Doit on garder les rushs ? Infinie question qui se règle au corps à corps avec chacun desdits films. CONTRE : je n’irai jamais les revoir, et puis je m’en fou ! POUR : Mais si je veux refaire un export, un jour ? Si je veux changer une scène… Il y a une scène dans CORPS que je rêve de changer, mais quoi, pourquoi, je n’en ai pas la force. À ce compte on peut tout réécrire tout le temps, ça ne sert à rien ! CONTRE ALORS, autant tout supprimer, tout oublier, rendre les “exports finaux” finaux, finir totalement ce qui l’est presque déjà… Mais Pudovkin remonte à mes oreilles, lui qui expliquait que le montage était une écriture, et que le tournage revenait à rassembler les mots. Si chaque film vient avec son dialecte, peut on vraiment jeter ses mots ? Des mots qui ne servent plus, comme un langage indigène, qu’on voudrait quand même conserver, et puis refaire parler, peut être, ne sait on jamais. POUR. Enfin on garde les rushs de ce qui n’est pas trop vieux, le reste est déjà perdu…

Les MP4 s’amoncellent dans un grand dossier que j’ai appelé “deepstorage”. DEEP, profond, comme l’effet que ça me fait de revoir mes films. Et puis à la fois un peu froid. Je me rend compte qu’il y a bien une cinquantaine de .mp4, une cinquantaine de films qui vont du personnel au film de commande. Une cinquantaine quand même… Je n’avais pas cru en faire autant.

Mais en dehors des films il y a aussi tout le reste, des photos que je n’ouvre pas, alors là vraiment pas. Il est que je déteste les photos, je n’en prends pas, et pourtant j’ai parfois vidé une carte SD contenant des visages familiers. Autant le passé filmique est supportable, autant voir tout ça ne m’intéresse pas. Enfin ça me touche, bien sûr, mais jamais je ne les trierai. Je suis incapable de faire un album photo, alors tout est mélangé, vaguement classé en fonction du jour ou j’ai vidé la carte SD, vaguement classé par lieu, ou pas classé du tout.

Je met tout sur mon seul disque dur externe et décide de réinitialiser l’ordinateur. Tous les fichiers sont là, et si le disque tombe il n’y a plus rien. Et puis l’ordinateur se rallume, je rebranche le disque et re-glisse certains fichiers. “deepstorage”, quelques projets, et le reste, j’y tiens mais pas assez, peut être que ça disparaitra. Je glisse sur la touche suppr et tout un pan de Paul et Elle disparaît – et merde… Perdre un disque c’est comme voir sa maison brûler, et finalement, c’est peut être libérateur. 

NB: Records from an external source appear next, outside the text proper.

/-- **Support of the inner piece in the engine's shape**: with `Y := e^{𝓛⁹/2 − 𝓛⁻¹⁴}` and
`1 + δ := e^{2𝓛⁻¹⁴}`, `‖𝐛_in n‖ ≤ 0.005·𝟙[Y < n ≤ Y(1+δ)]` (`D ≥ 2`, `𝓛 ≥ 2`) — the `ha₁/ha₂`
hypothesis shape of `XiZeroMajorant.norm_Sj_window_le`. [cite: Zhang2022LandauSiegel, §12 (12.6) p.67] -/
theorem norm_b126In_le_window (hD : 2 ≤ D) (hL : 2 ≤ ell D) (n : ℕ) :
    ‖b126In D χ n‖ ≤
      if Real.exp (ell D ^ 9 / 2 - (ell D ^ 14)⁻¹) < (n : ℝ) ∧
          (n : ℝ) ≤ Real.exp (ell D ^ 9 / 2 - (ell D ^ 14)⁻¹) *
            (1 + (Real.exp (2 * (ell D ^ 14)⁻¹) - 1))
        then 0.005 else 0 := by
  by_cases h0 : b126In D χ n = 0
  · rw [h0, norm_zero]; split_ifs <;> norm_num
  · have hIn : |Real.log n - ell D ^ 9 / 2| < (ell D ^ 14)⁻¹ := by
      by_contra hc; exact h0 (by unfold b126In; rw [if_neg hc])
    have hb : b126 D χ n ≠ 0 := by
      intro hb; exact h0 (by unfold b126In; rw [if_pos hIn, hb])
    have hn := cast_pos_of_b126_ne_zero χ hD hb
    rw [abs_lt] at hIn
    have hwin : Real.exp (ell D ^ 9 / 2 - (ell D ^ 14)⁻¹) < (n : ℝ) ∧
        (n : ℝ) ≤ Real.exp (ell D ^ 9 / 2 - (ell D ^ 14)⁻¹) *
          (1 + (Real.exp (2 * (ell D ^ 14)⁻¹) - 1)) := by
      constructor
      · calc Real.exp (ell D ^ 9 / 2 - (ell D ^ 14)⁻¹) < Real.exp (Real.log n) :=
            Real.exp_lt_exp.mpr (by linarith [hIn.1])
          _ = n := Real.exp_log hn
      · rw [add_sub_cancel, ← Real.exp_add]
        calc (n : ℝ) = Real.exp (Real.log n) := (Real.exp_log hn).symm
          _ ≤ _ := Real.exp_le_exp.mpr (by linarith [hIn.2])
    rw [if_pos hwin]
    exact norm_b126In_le χ hD hL n

/-- The engine RHS at the inner window is `O(𝓛⁻¹³)`: for `𝓛 ≥ 28`, with `Y = e^{𝓛⁹/2−𝓛⁻¹⁴}`,
`δ = e^{2𝓛⁻¹⁴} − 1`: `2δ(δ(1+log 2Y)+2) + 4δ(1+log(2/δ)) + 16/√(δY) ≤ 321·𝓛⁻¹³`. [folklore] -/
private theorem engine_rhs_inner_le {ℓ : ℝ} (hℓ : 28 ≤ ℓ) :
    let Y := Real.exp (ℓ ^ 9 / 2 - (ℓ ^ 14)⁻¹)
    let δ := Real.exp (2 * (ℓ ^ 14)⁻¹) - 1
    2 * δ * (δ * (1 + Real.log (2 * Y)) + 2) + 4 * (δ * (1 + Real.log (2 / δ))) +
        16 / Real.sqrt (δ * Y) ≤ 321 * (ℓ ^ 13)⁻¹ := by
  intro Y δ
  have hℓ1 : 1 ≤ ℓ := by linarith
  have hℓ0 : 0 < ℓ := by linarith
  set w : ℝ := (ℓ ^ 14)⁻¹ with hw
  have hw0 : 0 < w := by rw [hw]; positivity
  have hℓ14 : (28 : ℝ) ≤ ℓ ^ 14 := le_trans hℓ (le_self_pow₀ hℓ1 (by norm_num))
  have hw1 : w ≤ 1 / 28 := by
    rw [hw, inv_eq_one_div]; exact one_div_le_one_div_of_le (by norm_num) hℓ14
  -- δ between 2w and 4w
  have hδlo : 2 * w ≤ δ := by
    have := Real.add_one_le_exp (2 * w); show 2 * w ≤ Real.exp (2 * w) - 1; linarith
  have hδhi : δ ≤ 4 * w := by
    have h := Real.abs_exp_sub_one_le (x := 2 * w) (by rw [abs_of_pos (by positivity)]; linarith)
    rw [abs_of_pos (by positivity : (0:ℝ) < 2 * w)] at h
    have := le_abs_self (Real.exp (2 * w) - 1)
    show Real.exp (2 * w) - 1 ≤ 4 * w; linarith
  have hδ0 : 0 < δ := lt_of_lt_of_le (by positivity) hδlo
  have hδ1 : δ ≤ 1 := by linarith
  -- log (2Y) ≤ 1 + ℓ⁹/2
  have hY0 : 0 < Y := Real.exp_pos _
  have hlog2Y : Real.log (2 * Y) ≤ 1 + ℓ ^ 9 / 2 := by
    rw [Real.log_mul (by norm_num) hY0.ne', Real.log_exp]
    have : Real.log 2 ≤ 1 := by
      have := Real.log_le_sub_one_of_pos (by norm_num : (0:ℝ) < 2); linarith
    linarith [hw0]
  have h9 : (1 : ℝ) ≤ ℓ ^ 9 := one_le_pow₀ hℓ1
  -- term 1: 2δ(δ(1+log 2Y)+2) ≤ 80 w
  have hwl9 : w * ℓ ^ 9 ≤ 1 := by
    rw [hw, inv_mul_le_iff₀ (by positivity), mul_one]
    exact pow_le_pow_right₀ hℓ1 (by norm_num)
  have hY1 : 1 ≤ Y := by
    apply Real.one_le_exp
    rw [← hw]; linarith
  have hlog0 : 0 ≤ Real.log (2 * Y) := Real.log_nonneg (by linarith)
  have hA : δ * (1 + Real.log (2 * Y)) ≤ 8 := by
    calc δ * (1 + Real.log (2 * Y)) ≤ (4 * w) * (2 + ℓ ^ 9 / 2) :=
          mul_le_mul hδhi (by linarith) (by linarith) (by positivity)
      _ = 8 * w + 2 * (w * ℓ ^ 9) := by ring
      _ ≤ 8 * (1 / 28) + 2 * 1 := by gcongr
      _ ≤ 8 := by norm_num
  have hB : 0 ≤ δ * (1 + Real.log (2 * Y)) + 2 :=
    add_nonneg (mul_nonneg hδ0.le (by linarith)) (by norm_num)
  have t1 : 2 * δ * (δ * (1 + Real.log (2 * Y)) + 2) ≤ 80 * w := by
    calc 2 * δ * (δ * (1 + Real.log (2 * Y)) + 2) ≤ 2 * (4 * w) * (8 + 2) :=
          mul_le_mul (by linarith) (by linarith) hB (by positivity)
      _ = 80 * w := by ring
  -- term 2: 4δ(1+log(2/δ)) ≤ 240 ℓ⁻¹³
  have t2 : 4 * (δ * (1 + Real.log (2 / δ))) ≤ 240 * (ℓ ^ 13)⁻¹ := by
    have hlog : Real.log (2 / δ) ≤ 14 * ℓ := by
      have h2δ : 2 / δ ≤ ℓ ^ 14 := by
        rw [div_le_iff₀ hδ0]
        calc (2:ℝ) = ℓ ^ 14 * (2 * w) := by rw [hw]; field_simp
          _ ≤ ℓ ^ 14 * δ := by gcongr
      calc Real.log (2 / δ) ≤ Real.log (ℓ ^ 14) := Real.log_le_log (by positivity) h2δ
        _ = 14 * Real.log ℓ := by rw [Real.log_pow]; norm_num
        _ ≤ 14 * ℓ := by
            gcongr
            have := Real.log_le_sub_one_of_pos hℓ0; linarith
    have hlog0 : 0 ≤ Real.log (2 / δ) := Real.log_nonneg (by
      rw [le_div_iff₀ hδ0]; linarith)
    calc 4 * (δ * (1 + Real.log (2 / δ))) ≤ 4 * ((4 * w) * (1 + 14 * ℓ)) := by gcongr
      _ ≤ 4 * ((4 * w) * (15 * ℓ)) := by gcongr; linarith
      _ = 240 * ((ℓ ^ 14)⁻¹ * ℓ) := by rw [hw]; ring
      _ = 240 * (ℓ ^ 13)⁻¹ := by
          congr 1
          rw [show ℓ ^ 14 = ℓ ^ 13 * ℓ by ring, mul_inv, mul_assoc, inv_mul_cancel₀ hℓ0.ne',
            mul_one]
  -- term 3: 16/√(δY) ≤ ℓ⁻¹³
  have t3 : 16 / Real.sqrt (δ * Y) ≤ (ℓ ^ 13)⁻¹ := by
    -- Y ≥ e^{ℓ⁹/4} ≥ (ℓ⁹/4)^5/120
    have hYlo : ℓ ^ 45 / 122880 ≤ Y := by
      have h1 : ℓ ^ 9 / 4 ≤ ℓ ^ 9 / 2 - (ℓ ^ 14)⁻¹ := by
        rw [← hw]; nlinarith [h9, hw1]
      have h2 := Real.pow_div_factorial_le_exp (ℓ ^ 9 / 4) (by positivity) 5
      have h5 : ((5 : ℕ).factorial : ℝ) = 120 := by norm_num [Nat.factorial]
      rw [h5] at h2
      calc ℓ ^ 45 / 122880 = (ℓ ^ 9 / 4) ^ 5 / 120 := by ring
        _ ≤ Real.exp (ℓ ^ 9 / 4) := h2
        _ ≤ Y := Real.exp_le_exp.mpr h1
    have hδY : (16 * ℓ ^ 13) ^ 2 ≤ δ * Y := by
      have hℓ5 : (15728640 : ℝ) ≤ ℓ ^ 5 := by
        calc (15728640 : ℝ) ≤ 28 ^ 5 := by norm_num
          _ ≤ ℓ ^ 5 := by gcongr
      calc (16 * ℓ ^ 13) ^ 2 = 256 * ℓ ^ 26 := by ring
        _ ≤ (2 * (ℓ ^ 14)⁻¹) * (ℓ ^ 45 / 122880) := by
            rw [show (2 * (ℓ ^ 14)⁻¹) * (ℓ ^ 45 / 122880) = ℓ ^ 26 * (ℓ ^ 5 / 61440) by
              field_simp; ring]
            nlinarith [pow_nonneg hℓ0.le 26]
        _ ≤ δ * Y := by
            rw [← hw]
            exact mul_le_mul hδlo hYlo (by positivity) hδ0.le
    have hsq : 16 * ℓ ^ 13 ≤ Real.sqrt (δ * Y) :=
      (Real.le_sqrt (by positivity) (by positivity)).mpr hδY
    calc 16 / Real.sqrt (δ * Y) ≤ 16 / (16 * ℓ ^ 13) :=
          div_le_div_of_nonneg_left (by norm_num) (by positivity) hsq
      _ = (ℓ ^ 13)⁻¹ := by field_simp
  have hw13 : w ≤ (ℓ ^ 13)⁻¹ := by
    rw [hw]; exact inv_anti₀ (by positivity) (pow_le_pow_right₀ hℓ1 (by norm_num))
  linarith
import Summits.QuantumFields.YangMills.Theorems.BalabanUVNodesN16Thm4TorusOfHP2PerPrintSlot
import Summits.QuantumFields.YangMills.Theorems.BalabanUVNodesN16OfLeaf

/-!
# Route «BalabanUVNodes», crux K3⁸ `SpineGivenEndpointR13SepCoPHV` (stmt-QuantumFields-27366), node N16 = NE3 — NODE N05's WITNESS SLOT OF RECORD READ IN THE EXACT
# LETTERS OF NODE N16's CHAIN ENTRY (`…N16HolderOfThm4Output.n16_holder_of_thm4TorusAt_print`): the η = L⁻ᵏ ∕ `len e_μ = 1` simplification of the print-list edition
# (`…N16Thm4TorusOfHP2PerPrintSlot`) — weights `(Lᵏ·L⁻ᵏ) = 1` killed, every nearest-neighbour pair admissible, lattice periodicity ⟺ per-direction periodicity

Cell `pub-ymgap`, seat `pub-ymgap-dag-n16-e` (R134 (a), strategy s2; HUMAN RULING D-0062; chair R424 venue), generation 23.  `--kind proof --supports stmt-QuantumFields-27366 --as helper`
(count-neutral; proves NO registered stub).  `bears_on: R4∕N16 · edge N05 → N16`.

WHY.  N16's chain entry consumes, for every `k ≥ 1`, `Thm4TorusAt L k (N·Lᵏ) (Lᵏ)⁻¹ c₁ (unitaryUnits (M_n ℂ)) (Reg335Zd …) (Restr129 L k (torusLam k)) Concl_entry(B, B_h; β)` with
`Concl_entry` in k-FREE letters: `‖A‖ ≤ B s`, `‖D A‖ ≤ B s`, (1.38), `‖R(U₀(y,μ)) (D_μA_κ)(y+e_μ) − (D_μA_κ)(y)‖ ≤ B_h s ((L⁻¹)ᵏ)^β`, `‖Δ A‖ ≤ B s`, per-direction periodicity of `A`.
`…PrintSlot.exists_thm4TorusAt_print_of_b8LeafOfRecordSubBP₂DPerκ` delivers the same at the period `P` from node N05's κ-slot but in the η-weighted letters of n16-c's `Concl_P`
(`(Lᵏη)⁻¹`, `(Lᵏη)^{−2}`, the (3.40) quotient with `(η len e_μ)^β` on `AdmPair η len`, `(Lᵏη)^{−3}`) and with `IsPeriodic P A`.  At `η = L⁻ᵏ` and `len e_μ = 1` the two conclusion
slots are pointwise EQUIVALENT (n16-c `…N16OfLeaf.thm4TorusAt_print_of_leaf`'s letter identities; `B8LeafModelZdPer.isPeriodic_iff_shiftCfg` for the periodicity line), and
`Thm4TorusAt` is extensional in its conclusion slot (`…N16OfLeaf.thm4TorusAt_concl_congr`).  THIS FILE performs that rewrite once, so the successor's top knit (plan g87 (B) ∕ trigger
t4′) is ONE application per `k` at `P_k := Nper·Lᵏ` — modulo (g6) (uniformity of the slot's thresholds ∕ letters in `P`, LOCATED note) and the `conjR ↔ Ad` ∕ `θ.𝔸 = M_N ℂ`
identification at the record (definitional for the matrix algebra).

WHAT THIS FILE PROVES (kernel; theorems only, 0 `def`, 0 `sorry`): `isPeriodic_iff_forall_e` (lattice periodicity of a bond field ⟺ per-direction periodicity, pointwise), and
★★★ `thm4TorusAt_entry_of_b8LeafOfRecordSubBP₂DPerκ` — node N05's κ-slot `Node00.B8LeafOfRecordSubBP₂DPerκ θ P M₁ R lam` (letters `0 ≤ β`, `len ≥ 1` on support, `len e_μ = 1`,
`0 < B₁′`, `5DL·inp.B₀ ≤ B₁′` on `lam.base`; `θ.D ≥ 2`) ⟹ `∃ c₁ cP > 0, ∀ c₁′ ∈ window, ∀` depth `k ≥ 1` with `Lᵏ ∣ P`:
`Thm4TorusAt θ.L k P (Lᵏ)⁻¹ c₁′ (unitaryUnits θ.𝔸) Reg (Restr129 θ.L k (torusLam k)) Concl_entry(5DL·inp.B₀, 5DL·B₀β; β)`.

HONEST FRAMING.  Bookkeeping BY NAME (letter identities at `η = L⁻ᵏ`); no estimate; the slot is a HYPOTHESIS; thresholds `c₁, cP` and the `lam.base` letters remain PER SLOT INSTANCE
((g6) NOT supplied); nothing of Bałaban asserted; no stub closed or claimed; N16 ∕ N05 NOT discharged; counts UNMOVED (typed 28∕28 · discharged 5∕27 · A 5∕28).  One finite four-torus
at fixed `ε` — NOT ℝ⁴, NOT infinite volume, NOT OS, NOT a mass gap; the YM mass gap (Clay) is NOT proved by any of this.
References: [Balaban1985RegularSpaces] T. Bałaban, CMP **99** (1985) 75–102, Thm 4 p. 88, Prop. 3 p. 87, (1.36)–(1.39) pp. 82–83, p. 77.
-/

set_option autoImplicit false

open scoped BigOperators
open NormedSpace

namespace Summit.QuantumFields.YangMills.BalabanUVNodes.N16.Thm4TorusOfHP2PerEntry

open Literature.MathematicalPhysics.QuantumFieldTheory.Balaban1983to89
open B7Prop1Explicit B7Prop2Explicit
open B7Prop3Flat (c3)
open B7Eq78Linearization (conjR)
open B7Eq92Concrete (mgauge)
open B8Ineq132 (covDerivFwd)
open B8Eq184Proof (cfgExp)
open B8Eq119TwistedAxial (Restr129)
open B8Eq138LandauZd (IsLandau138 covLap)
open B9Eq340HolderZd (AdmPair mem_admPair)
open B8Thm4TorusAt (torusLam Thm4TorusAt)
open B8LeafModelZdPer (isPeriodic_iff_shiftCfg)
open B12Ineq417Flat (shiftCfg shiftCfg_apply)
open T4TermwiseTorus (IsPeriodic)
open Node00 (Stage3Params ResidB8Per B8LeafOfRecordSubBP₂DPerκ)
open Thm4TorusOfHP2PerPrintSlot (exists_thm4TorusAt_print_of_b8LeafOfRecordSubBP₂DPerκ)
open OfLeaf (thm4TorusAt_concl_congr)

noncomputable section

variable {d : ℕ}

/-- **Lattice periodicity of a bond field ⟺ per-direction periodicity, pointwise** (`B8LeafModelZdPer.isPeriodic_iff_shiftCfg` unbundled to the letter of
`…N16HolderOfThm4Output.n16_holder_of_thm4TorusAt_print`). [cite: Balaban1985RegularSpaces, p.77 («Ω₀ = T_η»: fields on the finite torus)] -/
theorem isPeriodic_iff_forall_e {β : Type*} (P : ℕ) (A : Site d → Fin d → β) :
    IsPeriodic P A ↔ ∀ (x : Site d) (κ μ : Fin d), A (x + ((P : ℕ) : ℤ) • e κ) μ = A x μ := by
  rw [isPeriodic_iff_shiftCfg]
  constructor
  · intro h x κ μ
    have hx := congrFun (h κ) x
    rw [shiftCfg_apply] at hx
    exact congrFun hx μ
  · intro h κ
    funext x μ
    rw [shiftCfg_apply]
    exact h x κ μ

/-- **★★★ NODE N05's WITNESS SLOT OF RECORD, READ IN NODE N16's CHAIN-ENTRY LETTERS.**  For `θ` with `θ.D ≥ 2`, period `P`, pins `(M₁, R)`, residual layer `lam` with
`0 ≤ lam.base.β`, `lam.base.len ≥ 1` on its support and `lam.base.len (e μ) = 1`, `0 < lam.base.B₁′`, `5·D·L·lam.base.inp.B₀ ≤ lam.base.B₁′`: the κ-periodic δ₂-slot
`Node00.B8LeafOfRecordSubBP₂DPerκ θ P M₁ R lam` gives `c₁, cP > 0` such that for every `c₁′` in the eleven-line window, every `k ≥ 1` with `Lᵏ ∣ P` (`0 < P`), every `Reg`:
`Thm4TorusAt θ.L k P (Lᵏ)⁻¹ c₁′ (unitaryUnits θ.𝔸) Reg (Restr129 θ.L k (torusLam k)) Concl_entry` — `∃ A` self-adjoint, `A (x + P•e_κ) = A x`, `mgauge U₀ u (cfgExp (Lᵏ)⁻¹ A) = U′`,
`‖A‖ ≤ B s`, `‖D^η_{U₀,μ}A_κ‖ ≤ B s`, `IsLandau138 θ.L k (Lᵏ)⁻¹ univ (torusLam k) U₀ A`, `‖R(U₀(y,μ))(D_μA_κ)(y+e_μ) − (D_μA_κ)(y)‖ ≤ B_h s ((L⁻¹)ᵏ)^β`, `‖Δ^η_{U₀}A_κ‖ ≤ B s`
(`B = 5DL·inp.B₀`, `B_h = 5DL·B₀β`, `s = α₀ + α₁`; `R(·) = conjR`, `= Ad` on `M_n ℂ`).  `…PrintSlot` at `η = (Lᵏ)⁻¹` through `thm4TorusAt_concl_congr`.
[cite: Balaban1985RegularSpaces, Thm 4 p.88, Prop. 3 p.87, (1.36)–(1.39) pp.82–83, p.77 («we admit the case where some domains Ω_j are equal to T_η»)] -/
theorem thm4TorusAt_entry_of_b8LeafOfRecordSubBP₂DPerκ {θ : Stage3Params} (hD : 2 ≤ θ.D) {P M₁ R : ℕ} (lam : ResidB8Per θ P)
    (h : B8LeafOfRecordSubBP₂DPerκ θ P M₁ R lam) (hβ : 0 ≤ lam.base.β) (hlen : ∀ v : Site θ.D, 0 < lam.base.len v → 1 ≤ lam.base.len v)
    (hlen1 : ∀ μ : Fin θ.D, lam.base.len (e μ) = 1)
    (hB₁' : 0 < lam.base.B₁') (hBB : 5 * (θ.D : ℝ) * θ.L * lam.base.inp.B₀ ≤ lam.base.B₁')
    {k : ℕ} (hk : 1 ≤ k) (hP : 0 < P) (hdvd : θ.L ^ k ∣ P) (Reg : (Site θ.D → Fin θ.D → θ.𝔸ˣ) → Prop) :
    ∃ c₁ cP : ℝ, 0 < c₁ ∧ 0 < cP ∧ ∀ c₁' : ℝ,
      (∀ α₀ α₁ : ℝ, 0 < α₀ → 0 < α₁ → α₀ + α₁ ≤ c₁' →
        α₀ + α₁ ≤ c₁ ∧ C0 θ.D * (2 * α₀) ≤ 1 / 3 ∧ 4 * α₀ ≤ c2' θ.D θ.L ∧ 16 * (lam.base.B₁' * (α₀ + α₁)) ≤ 1 ∧
        Real.exp (4 * (800 * ((θ.D : ℝ) + 1) ^ 2 * ((θ.D : ℝ) + 4)) * α₀) * (1 + 8 * (131072 * ((θ.D : ℝ) + 1) ^ 2) * (lam.base.B₁' * (α₀ + α₁))) ≤ 2 ∧
        2 * (lam.base.B₁' * (α₀ + α₁)) ≤ c3 θ.D θ.L ∧ (θ.D : ℝ) * θ.L * α₁ ≤ 1 / 8 ∧ α₀ ≤ cP ∧ α₁ ≤ cP ∧ lam.base.B₁' * (α₀ + α₁) ≤ cP ∧
        2 * (lam.base.B₁' * (α₀ + α₁)) ^ 2 + 20 * θ.D * α₀ * (lam.base.B₁' * (α₀ + α₁)) + 2 * lam.base.C₂ * (lam.base.B₁' * (α₀ + α₁)) ^ 2 ≤ α₀ + α₁) →
      Thm4TorusAt θ.L k (P : ℤ) (((θ.L : ℝ) ^ k)⁻¹) c₁' (unitaryUnits θ.𝔸) Reg (Restr129 θ.L k (torusLam k))
        (fun (α₀ α₁ : ℝ) (U₀ U' : Site θ.D → Fin θ.D → θ.𝔸ˣ) (u : Site θ.D → θ.𝔸ˣ) =>
          ∃ A : Site θ.D → Fin θ.D → θ.𝔸,
            (∀ x μ, IsSelfAdjoint (A x μ)) ∧ (∀ (x : Site θ.D) (κ μ : Fin θ.D), A (x + ((P : ℕ) : ℤ) • e κ) μ = A x μ) ∧
            mgauge U₀ u (cfgExp (((θ.L : ℝ) ^ k)⁻¹) A) = U' ∧
            (∀ x μ, ‖A x μ‖ ≤ 5 * (θ.D : ℝ) * θ.L * lam.base.inp.B₀ * (α₀ + α₁)) ∧
            (∀ (μ : Fin θ.D) (x : Site θ.D) (κ : Fin θ.D),
              ‖covDerivFwd (((θ.L : ℝ) ^ k)⁻¹) U₀ μ (fun z => A z κ) x‖ ≤ 5 * (θ.D : ℝ) * θ.L * lam.base.inp.B₀ * (α₀ + α₁)) ∧
            IsLandau138 θ.L k (((θ.L : ℝ) ^ k)⁻¹) Set.univ (torusLam k) U₀ A ∧
            (∀ (μ : Fin θ.D) (y : Site θ.D) (κ : Fin θ.D),
              ‖conjR (U₀ y μ) (covDerivFwd (((θ.L : ℝ) ^ k)⁻¹) U₀ μ (fun z => A z κ) (y + e μ)) - covDerivFwd (((θ.L : ℝ) ^ k)⁻¹) U₀ μ (fun z => A z κ) y‖
                ≤ 5 * (θ.D : ℝ) * θ.L * lam.base.B₀β * (α₀ + α₁) * (((θ.L : ℝ)⁻¹) ^ k) ^ lam.base.β) ∧
            (∀ (x : Site θ.D) (κ : Fin θ.D),
              ‖covLap (((θ.L : ℝ) ^ k)⁻¹) U₀ (fun z => A z κ) x‖ ≤ 5 * (θ.D : ℝ) * θ.L * lam.base.inp.B₀ * (α₀ + α₁))) := by
  obtain ⟨c₁, cP, hc₁, hcP, H⟩ := exists_thm4TorusAt_print_of_b8LeafOfRecordSubBP₂DPerκ hD lam h hβ hlen hB₁' hBB hk hP hdvd Reg
  refine ⟨c₁, cP, hc₁, hcP, fun c₁' hwin => thm4TorusAt_concl_congr (fun α₀ α₁ U₀ U' u => ?_) (H c₁' hwin)⟩
  -- the letter identities at `η = L^{-k}`
  have hL1r : (1 : ℝ) ≤ θ.L := by exact_mod_cast le_trans (by norm_num) θ.two_le_L
  have hLk : (1 : ℝ) ≤ (θ.L : ℝ) ^ k := one_le_pow₀ hL1r
  have hη1 : ((θ.L : ℝ) ^ k)⁻¹ ≤ 1 := inv_le_one_of_one_le₀ hLk
  have hw : (θ.L : ℝ) ^ k * ((θ.L : ℝ) ^ k)⁻¹ = 1 := mul_inv_cancel₀ (by positivity)
  have hw2 : ((θ.L : ℝ) ^ k * ((θ.L : ℝ) ^ k)⁻¹) ^ (-(2 : ℝ)) = 1 := by rw [hw, Real.one_rpow]
  have hw3 : ((θ.L : ℝ) ^ k * ((θ.L : ℝ) ^ k)⁻¹) ^ (-(3 : ℝ)) = 1 := by rw [hw, Real.one_rpow]
  have hwβ : ((θ.L : ℝ) ^ k * ((θ.L : ℝ) ^ k)⁻¹) ^ (-(2 + lam.base.β)) = 1 := by rw [hw, Real.one_rpow]
  have hηβ : ∀ μ : Fin θ.D, (((θ.L : ℝ) ^ k)⁻¹ * lam.base.len (e μ)) ^ lam.base.β = (((θ.L : ℝ)⁻¹) ^ k) ^ lam.base.β := fun μ => by
    rw [hlen1 μ, mul_one, inv_pow]
  have hadm : ∀ (μ : Fin θ.D) (y : Site θ.D), (y, y + e μ) ∈ AdmPair (((θ.L : ℝ) ^ k)⁻¹) lam.base.len := fun μ y => by
    rw [mem_admPair]
    simp only [add_sub_cancel_left, hlen1 μ, mul_one]
    exact ⟨one_pos, hη1⟩
  constructor
  · rintro ⟨A, h1, hper, h2, h3, h4, h5, h6, h7⟩
    refine ⟨A, h1, (isPeriodic_iff_forall_e P A).1 hper, h2, fun x μ => ?_, fun μ x κ => ?_, h5, fun μ y κ => ?_, fun x κ => ?_⟩
    · have h := h3 x μ; rwa [hw, inv_one, mul_one] at h
    · have h := h4 μ x κ; rwa [hw2, mul_one] at h
    · have h := h6 μ y κ (hadm μ y); rwa [hwβ, mul_one, hηβ μ] at h
    · have h := h7 x κ; rwa [hw3, mul_one] at h
  · rintro ⟨A, h1, hper, h2, h3, h4, h5, h6, h7⟩
    refine ⟨A, h1, (isPeriodic_iff_forall_e P A).2 hper, h2, fun x μ => ?_, fun μ x κ => ?_, h5, fun μ y κ _ => ?_, fun x κ => ?_⟩
    · rw [hw, inv_one, mul_one]; exact h3 x μ
    · rw [hw2, mul_one]; exact h4 μ x κ
    · rw [hwβ, mul_one, hηβ μ]; exact h6 μ y κ
    · rw [hw3, mul_one]; exact h7 x κ

end

end Summit.QuantumFields.YangMills.BalabanUVNodes.N16.Thm4TorusOfHP2PerEntry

Mais derrière ça, je retrouve surtout les fameux rushs, des vidéos à la gopro de Roméo qui fait l’idiot. Des vidéos d’un petit film, un truc marrant de quand j’avais 12 ans. Le film, je ne l’ai jamais monté, même si j’ai longtemps dit que j’allais le faire. Alors quoi j’ai bientôt 21 ans, je peux le faire, je crois. Je monte le film, rigole beaucoup, et l’envoie à Roméo, qui rigole beaucoup, et me dit d’enfouir ça. Et puis aujourd’hui, pour écrire l’article, je branche mon disque dur externe et retombe sur Nuages… un script de long, enfin un script de moyen. Je le relis, retombe amoureux du film, quelques idées viennent. Il y a 1 heure je l’avais oublié. C’est marrant comme on peut oublier. Maintenant pourtant c’est pour de vrai, comme au cinéma, le passé s’anime.